**WORK TASK:** Every record below should be printed exactly as it appears.

[Collection entries]
import Literature.MathematicalPhysics.QuantumFieldTheory.Balaban1983to89.B11Prop3Model
import Literature.MathematicalPhysics.QuantumFieldTheory.Balaban1983to89.DagBinding
import Summits.ResolutionOfSingularities.ResolutionOfSingularities.Theorems.FrobeniusLadderFInjectiveMacaulayficationOmegaOneGlobalCureFanCert
import Summits.ResolutionOfSingularities.ResolutionOfSingularities.Theorems.FrobeniusLadderFInjectiveMacaulayficationOmegaCureCentreFactors
import Summits.ResolutionOfSingularities.ResolutionOfSingularities.Theorems.FrobeniusLadderFInjectiveMacaulayficationPrincipalStalkPackage
import Summits.ResolutionOfSingularities.ResolutionOfSingularities.Theorems.FrobeniusLadderFInjectiveMacaulayficationChartPrincipalIdeal
import Summits.ResolutionOfSingularities.ResolutionOfSingularities.Theorems.FrobeniusLadderFInjectiveMacaulayficationClassCentreInvertible
import Summits.ResolutionOfSingularities.ResolutionOfSingularities.Theorems.FrobeniusLadderFInjectiveMacaulayficationSubconeOrder
import Summits.ResolutionOfSingularities.ResolutionOfSingularities.Theorems.FrobeniusLadderFInjectiveMacaulayficationFullPointChainCap
import Summits.ResolutionOfSingularities.ResolutionOfSingularities.Theorems.FrobeniusLadderFInjectiveMacaulayficationFullSliceChainCap
import Summits.ResolutionOfSingularities.ResolutionOfSingularities.Theorems.FrobeniusLadderFInjectiveMacaulayficationFullLocalOrderCap
import Summits.ResolutionOfSingularities.ResolutionOfSingularities.Theorems.FrobeniusLadderFInjectiveMacaulayficationSliceGenusDiscOrderGeneral
import Summits.ResolutionOfSingularities.ResolutionOfSingularities.Theorems.FrobeniusLadderFInjectiveMacaulayficationSliceDiscExceptionalFace
import Summits.ResolutionOfSingularities.ResolutionOfSingularities.Theorems.FrobeniusLadderFInjectiveMacaulayficationKLocCellKitEarlyTrunc
import Summits.ResolutionOfSingularities.ResolutionOfSingularities.Theorems.FrobeniusLadderFInjectiveMacaulayficationFullSquareBudget
import Summits.ResolutionOfSingularities.ResolutionOfSingularities.Theorems.FrobeniusLadderFInjectiveMacaulayficationFullLastCentreBudget
import Summits.ResolutionOfSingularities.ResolutionOfSingularities.Theorems.FrobeniusLadderFInjectiveMacaulayficationFullLastCentreBedCExactLaw
import Summits.ResolutionOfSingularities.ResolutionOfSingularities.Theorems.FrobeniusLadderFInjectiveMacaulayficationFullLocalSquareBudget
import Summits.ResolutionOfSingularities.ResolutionOfSingularities.Theorems.FrobeniusLadderFInjectiveMacaulayficationOmegaOneS2ClassRow
import Summits.ResolutionOfSingularities.ResolutionOfSingularities.Theorems.FrobeniusLadderFInjectiveMacaulayficationSopFrobeniusPower
import HarnessLib

/-!
# F-CENSUS REGISTRAR v9 (third volume; `…FCensusRegistrar` v1–v3 ✓p687725/✓p689758/✓p691771 and `…FCensusRegistrar2` v4–v8 ✓p705652 … ✓p719904 are frozen): one-name aliases for what
# landed on BED Ω after the F4(c) MILESTONE — the Σ₂ GLOBAL CURE FAN CERTIFICATE as `decide` data (F5), the F5 structure lemma on an invertible class centre, the F6 stalk/chart glue
# (principal orbits, chart generators, effective-Cartier class centre, sub-cone orders) — and the T-side bricks K7♭ (point-chain cap for arbitrary centres), K8 (slice-chain cap) and the
# local-ring form of rows #9/#9♯ (crux `FInjectiveMacaulayfication` stmt-ResolutionOfSingularities-15315, chain w45a; res-L1-w45a-plan-1 ACK l.38644 (1) «registrar v9 = ONE batch AFTER
# stub-3ʼs `OmegaOneGlobalCureFanCert` is ✓ … open `…FCensusRegistrar3.lean` rather than pushing Registrar2 past ~380 l.», R25.14 (a), l.38711 (c); seat res-L1-w45a-stub-1 g17)

[OURS · L1 W4.5a] Support file (`--supports stmt-ResolutionOfSingularities-15315 --as helper`); `alias`es of LANDED theorems + one conjunction theorem; no new mathematics; nothing of the crux is proved; every
row is OURS and counted 0; an F-census row records «LEGAL ∧ NOT FULL ∧ CURED» for ONE floor, never the crux; the T-side bricks are arithmetic/letter-calculus shadows whose dictionary to
blow-up chains is memo-level [ELEM]. AI-written (AI review weaker than expert review).
* §1 (v9) F5: ★★ the Σ₂ certificate ✓p720728 `OmegaOneGlobalCureFanCert` (res-L1-w45a-stub-3 g14; data ✓p718262/✓p718649/✓p719226/✓p718653/✓p718654 `OmegaOneGlobalCureFanTables1–5`:
  139 rays, 1223 unimodular cones, parents in Σ(B9), facet pairing, strictly convex support function, exit tags on all 37 913 (cone, orbit) pairs, census
  `[5884, 15251, 158, 32, 15, 630, 0, 0, 0, 15943]`; cross-certificate #5 (res-L1-w45a-stub-1 g17 `g17-xcert5/xcert5.py` 2bed340db8f3b41e: independent `orbitRelevant`/`exitOKW'` engine on
  the in-tree tables — census identical, every recorded tag the MINIMAL admissible code, 0 disagreements) and ✓p719016 `OmegaCureCentreFactors.exists_cure_fac_of_isEffectiveCartier`;
  F6 glue ✓p720419 `PrincipalStalkPackage`, ✓p719703/✓p721262 `ChartPrincipalIdeal`, ✓p719847 `ClassCentreInvertible`, ✓p719116 `SubconeOrder` (all res-L1-w45a-stub-3 g14); T-side
  ✓p719002 K7♭ (res-L1-w45a-lead-1 g14; POINT-CHAIN CAP OF RECORD, R25.9, after res-L1-w45a-tri-2 g23ʼs `CAP-BREAKTEST-tri2.md` d8625c417938a35e PASS ×4), ✓p721166 K8 `FullSliceChainCap`
  (res-L1-w45a-lead-1 g15; kernel shadow of `T-disc.md` rev 14 §0.17/§0.18), ✓p721620 `FullLocalOrderCap` (res-L1-w45a-stub-1 g17; rows #9/#9♯ at every point of every regular germ).
[cite: CoxLittleSchenck2011, §3.1, §6.1, §7.1, §11.1 (toric blow-ups, support functions, projectivity)] [cite: Fedder1983, Prop. 1.7 and Thm. 1.12] [cite: StacksProject, Tag 080A]
-/

-- single-problem summit: the doubled namespace component is forced
set_option linter.dupNamespace false

noncomputable section

namespace Summit.ResolutionOfSingularities.ResolutionOfSingularities.Theorems.FInjectiveMacaulayfication.FCensusRegistrar3

open Summit.ResolutionOfSingularities.ResolutionOfSingularities.Theorems.FInjectiveMacaulayfication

**RESULT BELOW:**
import Literature.MathematicalPhysics.QuantumFieldTheory.Balaban1983to89.B11Prop3Model
import Literature.MathematicalPhysics.QuantumFieldTheory.Balaban1983to89.DagBinding
import Summits.ResolutionOfSingularities.ResolutionOfSingularities.Theorems.FrobeniusLadderFInjectiveMacaulayficationOmegaOneGlobalCureFanCert
import Summits.ResolutionOfSingularities.ResolutionOfSingularities.Theorems.FrobeniusLadderFInjectiveMacaulayficationOmegaCureCentreFactors
import Summits.ResolutionOfSingularities.ResolutionOfSingularities.Theorems.FrobeniusLadderFInjectiveMacaulayficationPrincipalStalkPackage
import Summits.ResolutionOfSingularities.ResolutionOfSingularities.Theorems.FrobeniusLadderFInjectiveMacaulayficationChartPrincipalIdeal
import Summits.ResolutionOfSingularities.ResolutionOfSingularities.Theorems.FrobeniusLadderFInjectiveMacaulayficationClassCentreInvertible
import Summits.ResolutionOfSingularities.ResolutionOfSingularities.Theorems.FrobeniusLadderFInjectiveMacaulayficationSubconeOrder
import Summits.ResolutionOfSingularities.ResolutionOfSingularities.Theorems.FrobeniusLadderFInjectiveMacaulayficationFullPointChainCap
import Summits.ResolutionOfSingularities.ResolutionOfSingularities.Theorems.FrobeniusLadderFInjectiveMacaulayficationFullSliceChainCap
import Summits.ResolutionOfSingularities.ResolutionOfSingularities.Theorems.FrobeniusLadderFInjectiveMacaulayficationFullLocalOrderCap
import Summits.ResolutionOfSingularities.ResolutionOfSingularities.Theorems.FrobeniusLadderFInjectiveMacaulayficationSliceGenusDiscOrderGeneral
import Summits.ResolutionOfSingularities.ResolutionOfSingularities.Theorems.FrobeniusLadderFInjectiveMacaulayficationSliceDiscExceptionalFace
import Summits.ResolutionOfSingularities.ResolutionOfSingularities.Theorems.FrobeniusLadderFInjectiveMacaulayficationKLocCellKitEarlyTrunc
import Summits.ResolutionOfSingularities.ResolutionOfSingularities.Theorems.FrobeniusLadderFInjectiveMacaulayficationFullSquareBudget
import Summits.ResolutionOfSingularities.ResolutionOfSingularities.Theorems.FrobeniusLadderFInjectiveMacaulayficationFullLastCentreBudget
import Summits.ResolutionOfSingularities.ResolutionOfSingularities.Theorems.FrobeniusLadderFInjectiveMacaulayficationFullLastCentreBedCExactLaw
import Summits.ResolutionOfSingularities.ResolutionOfSingularities.Theorems.FrobeniusLadderFInjectiveMacaulayficationFullLocalSquareBudget
import Summits.ResolutionOfSingularities.ResolutionOfSingularities.Theorems.FrobeniusLadderFInjectiveMacaulayficationOmegaOneS2ClassRow
import Summits.ResolutionOfSingularities.ResolutionOfSingularities.Theorems.FrobeniusLadderFInjectiveMacaulayficationSopFrobeniusPower
import HarnessLib

/-!
# F-CENSUS REGISTRAR v9 (third volume; `…FCensusRegistrar` v1–v3 ✓p687725/✓p689758/✓p691771 and `…FCensusRegistrar2` v4–v8 ✓p705652 … ✓p719904 are frozen): one-name aliases for what
# landed on BED Ω after the F4(c) MILESTONE — the Σ₂ GLOBAL CURE FAN CERTIFICATE as `decide` data (F5), the F5 structure lemma on an invertible class centre, the F6 stalk/chart glue
# (principal orbits, chart generators, effective-Cartier class centre, sub-cone orders) — and the T-side bricks K7♭ (point-chain cap for arbitrary centres), K8 (slice-chain cap) and the
# local-ring form of rows #9/#9♯ (crux `FInjectiveMacaulayfication` stmt-ResolutionOfSingularities-15315, chain w45a; res-L1-w45a-plan-1 ACK l.38644 (1) «registrar v9 = ONE batch AFTER
# stub-3ʼs `OmegaOneGlobalCureFanCert` is ✓ … open `…FCensusRegistrar3.lean` rather than pushing Registrar2 past ~380 l.», R25.14 (a), l.38711 (c); seat res-L1-w45a-stub-1 g17)

[OURS · L1 W4.5a] Support file (`--supports stmt-ResolutionOfSingularities-15315 --as helper`); `alias`es of LANDED theorems + one conjunction theorem; no new mathematics; nothing of the crux is proved; every
row is OURS and counted 0; an F-census row records «LEGAL ∧ NOT FULL ∧ CURED» for ONE floor, never the crux; the T-side bricks are arithmetic/letter-calculus shadows whose dictionary to
blow-up chains is memo-level [ELEM]. AI-written (AI review weaker than expert review).
* §1 (v9) F5: ★★ the Σ₂ certificate ✓p720728 `OmegaOneGlobalCureFanCert` (res-L1-w45a-stub-3 g14; data ✓p718262/✓p718649/✓p719226/✓p718653/✓p718654 `OmegaOneGlobalCureFanTables1–5`:
  139 rays, 1223 unimodular cones, parents in Σ(B9), facet pairing, strictly convex support function, exit tags on all 37 913 (cone, orbit) pairs, census
  `[5884, 15251, 158, 32, 15, 630, 0, 0, 0, 15943]`; cross-certificate #5 (res-L1-w45a-stub-1 g17 `g17-xcert5/xcert5.py` 2bed340db8f3b41e: independent `orbitRelevant`/`exitOKW'` engine on
  the in-tree tables — census identical, every recorded tag the MINIMAL admissible code, 0 disagreements) and ✓p719016 `OmegaCureCentreFactors.exists_cure_fac_of_isEffectiveCartier`;
  F6 glue ✓p720419 `PrincipalStalkPackage`, ✓p719703/✓p721262 `ChartPrincipalIdeal`, ✓p719847 `ClassCentreInvertible`, ✓p719116 `SubconeOrder` (all res-L1-w45a-stub-3 g14); T-side
  ✓p719002 K7♭ (res-L1-w45a-lead-1 g14; POINT-CHAIN CAP OF RECORD, R25.9, after res-L1-w45a-tri-2 g23ʼs `CAP-BREAKTEST-tri2.md` d8625c417938a35e PASS ×4), ✓p721166 K8 `FullSliceChainCap`
  (res-L1-w45a-lead-1 g15; kernel shadow of `T-disc.md` rev 14 §0.17/§0.18), ✓p721620 `FullLocalOrderCap` (res-L1-w45a-stub-1 g17; rows #9/#9♯ at every point of every regular germ).
[cite: CoxLittleSchenck2011, §3.1, §6.1, §7.1, §11.1 (toric blow-ups, support functions, projectivity)] [cite: Fedder1983, Prop. 1.7 and Thm. 1.12] [cite: StacksProject, Tag 080A]
-/

-- single-problem summit: the doubled namespace component is forced
set_option linter.dupNamespace false

noncomputable section

namespace Summit.ResolutionOfSingularities.ResolutionOfSingularities.Theorems.FInjectiveMacaulayfication.FCensusRegistrar3

open Summit.ResolutionOfSingularities.ResolutionOfSingularities.Theorems.FInjectiveMacaulayfication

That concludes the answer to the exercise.